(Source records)
╔══

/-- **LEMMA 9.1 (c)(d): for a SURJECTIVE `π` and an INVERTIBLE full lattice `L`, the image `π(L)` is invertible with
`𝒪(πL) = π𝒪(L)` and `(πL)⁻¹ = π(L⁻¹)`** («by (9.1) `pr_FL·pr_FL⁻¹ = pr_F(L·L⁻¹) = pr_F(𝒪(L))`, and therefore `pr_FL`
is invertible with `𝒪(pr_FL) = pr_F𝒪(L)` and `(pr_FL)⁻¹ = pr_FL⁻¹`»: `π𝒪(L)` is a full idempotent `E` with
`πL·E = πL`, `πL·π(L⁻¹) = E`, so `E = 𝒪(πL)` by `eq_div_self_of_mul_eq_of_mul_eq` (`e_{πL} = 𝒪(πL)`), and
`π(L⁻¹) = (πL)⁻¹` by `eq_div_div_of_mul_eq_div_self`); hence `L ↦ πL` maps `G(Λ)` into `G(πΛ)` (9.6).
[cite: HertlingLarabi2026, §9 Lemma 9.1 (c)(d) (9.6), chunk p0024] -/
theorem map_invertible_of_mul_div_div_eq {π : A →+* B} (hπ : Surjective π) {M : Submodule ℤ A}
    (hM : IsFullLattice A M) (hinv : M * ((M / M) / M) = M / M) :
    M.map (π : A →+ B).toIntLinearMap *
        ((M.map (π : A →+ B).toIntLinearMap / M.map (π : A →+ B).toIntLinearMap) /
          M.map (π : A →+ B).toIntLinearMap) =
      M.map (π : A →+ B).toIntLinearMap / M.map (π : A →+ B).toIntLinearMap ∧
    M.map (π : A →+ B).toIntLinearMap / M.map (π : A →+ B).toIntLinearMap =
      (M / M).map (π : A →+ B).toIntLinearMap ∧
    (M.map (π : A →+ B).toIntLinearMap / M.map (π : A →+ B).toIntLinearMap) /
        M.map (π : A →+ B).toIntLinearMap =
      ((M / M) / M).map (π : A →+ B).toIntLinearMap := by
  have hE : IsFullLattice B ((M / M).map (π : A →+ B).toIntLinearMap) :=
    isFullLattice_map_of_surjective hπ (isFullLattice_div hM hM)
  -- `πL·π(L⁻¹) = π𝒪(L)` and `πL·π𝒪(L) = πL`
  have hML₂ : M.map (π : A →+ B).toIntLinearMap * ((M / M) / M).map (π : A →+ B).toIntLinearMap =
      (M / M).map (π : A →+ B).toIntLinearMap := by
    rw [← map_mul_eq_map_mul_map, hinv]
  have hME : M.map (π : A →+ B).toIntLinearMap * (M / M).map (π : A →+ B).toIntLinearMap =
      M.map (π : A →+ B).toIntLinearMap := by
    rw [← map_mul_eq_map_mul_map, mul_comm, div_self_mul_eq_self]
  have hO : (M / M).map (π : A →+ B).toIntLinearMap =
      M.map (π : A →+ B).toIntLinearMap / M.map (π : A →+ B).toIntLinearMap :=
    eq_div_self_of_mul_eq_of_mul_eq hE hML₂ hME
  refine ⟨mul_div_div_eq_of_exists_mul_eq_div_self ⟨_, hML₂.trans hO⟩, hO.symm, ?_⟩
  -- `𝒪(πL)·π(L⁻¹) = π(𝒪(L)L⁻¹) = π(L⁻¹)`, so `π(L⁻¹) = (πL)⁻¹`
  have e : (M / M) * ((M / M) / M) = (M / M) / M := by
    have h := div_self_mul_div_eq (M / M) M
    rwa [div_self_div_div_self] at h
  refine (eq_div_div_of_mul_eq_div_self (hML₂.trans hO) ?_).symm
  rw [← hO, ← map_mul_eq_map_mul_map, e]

╚══

Your answer must be every record above, repeated exactly.

/-- **LEMMA 9.1 (c)(d): for a SURJECTIVE `π` and an INVERTIBLE full lattice `L`, the image `π(L)` is invertible with
`𝒪(πL) = π𝒪(L)` and `(πL)⁻¹ = π(L⁻¹)`** («by (9.1) `pr_FL·pr_FL⁻¹ = pr_F(L·L⁻¹) = pr_F(𝒪(L))`, and therefore `pr_FL`
is invertible with `𝒪(pr_FL) = pr_F𝒪(L)` and `(pr_FL)⁻¹ = pr_FL⁻¹`»: `π𝒪(L)` is a full idempotent `E` with
`πL·E = πL`, `πL·π(L⁻¹) = E`, so `E = 𝒪(πL)` by `eq_div_self_of_mul_eq_of_mul_eq` (`e_{πL} = 𝒪(πL)`), and
`π(L⁻¹) = (πL)⁻¹` by `eq_div_div_of_mul_eq_div_self`); hence `L ↦ πL` maps `G(Λ)` into `G(πΛ)` (9.6).
[cite: HertlingLarabi2026, §9 Lemma 9.1 (c)(d) (9.6), chunk p0024] -/
theorem map_invertible_of_mul_div_div_eq {π : A →+* B} (hπ : Surjective π) {M : Submodule ℤ A}
    (hM : IsFullLattice A M) (hinv : M * ((M / M) / M) = M / M) :
    M.map (π : A →+ B).toIntLinearMap *
        ((M.map (π : A →+ B).toIntLinearMap / M.map (π : A →+ B).toIntLinearMap) /
          M.map (π : A →+ B).toIntLinearMap) =
      M.map (π : A →+ B).toIntLinearMap / M.map (π : A →+ B).toIntLinearMap ∧
    M.map (π : A →+ B).toIntLinearMap / M.map (π : A →+ B).toIntLinearMap =
      (M / M).map (π : A →+ B).toIntLinearMap ∧
    (M.map (π : A →+ B).toIntLinearMap / M.map (π : A →+ B).toIntLinearMap) /
        M.map (π : A →+ B).toIntLinearMap =
      ((M / M) / M).map (π : A →+ B).toIntLinearMap := by
  have hE : IsFullLattice B ((M / M).map (π : A →+ B).toIntLinearMap) :=
    isFullLattice_map_of_surjective hπ (isFullLattice_div hM hM)
  -- `πL·π(L⁻¹) = π𝒪(L)` and `πL·π𝒪(L) = πL`
  have hML₂ : M.map (π : A →+ B).toIntLinearMap * ((M / M) / M).map (π : A →+ B).toIntLinearMap =
      (M / M).map (π : A →+ B).toIntLinearMap := by
    rw [← map_mul_eq_map_mul_map, hinv]
  have hME : M.map (π : A →+ B).toIntLinearMap * (M / M).map (π : A →+ B).toIntLinearMap =
      M.map (π : A →+ B).toIntLinearMap := by
    rw [← map_mul_eq_map_mul_map, mul_comm, div_self_mul_eq_self]
  have hO : (M / M).map (π : A →+ B).toIntLinearMap =
      M.map (π : A →+ B).toIntLinearMap / M.map (π : A →+ B).toIntLinearMap :=
    eq_div_self_of_mul_eq_of_mul_eq hE hML₂ hME
  refine ⟨mul_div_div_eq_of_exists_mul_eq_div_self ⟨_, hML₂.trans hO⟩, hO.symm, ?_⟩
  -- `𝒪(πL)·π(L⁻¹) = π(𝒪(L)L⁻¹) = π(L⁻¹)`, so `π(L⁻¹) = (πL)⁻¹`
  have e : (M / M) * ((M / M) / M) = (M / M) / M := by
    have h := div_self_mul_div_eq (M / M) M
    rwa [div_self_div_div_self] at h
  refine (eq_div_div_of_mul_eq_div_self (hML₂.trans hO) ?_).symm
  rw [← hO, ← map_mul_eq_map_mul_map, e]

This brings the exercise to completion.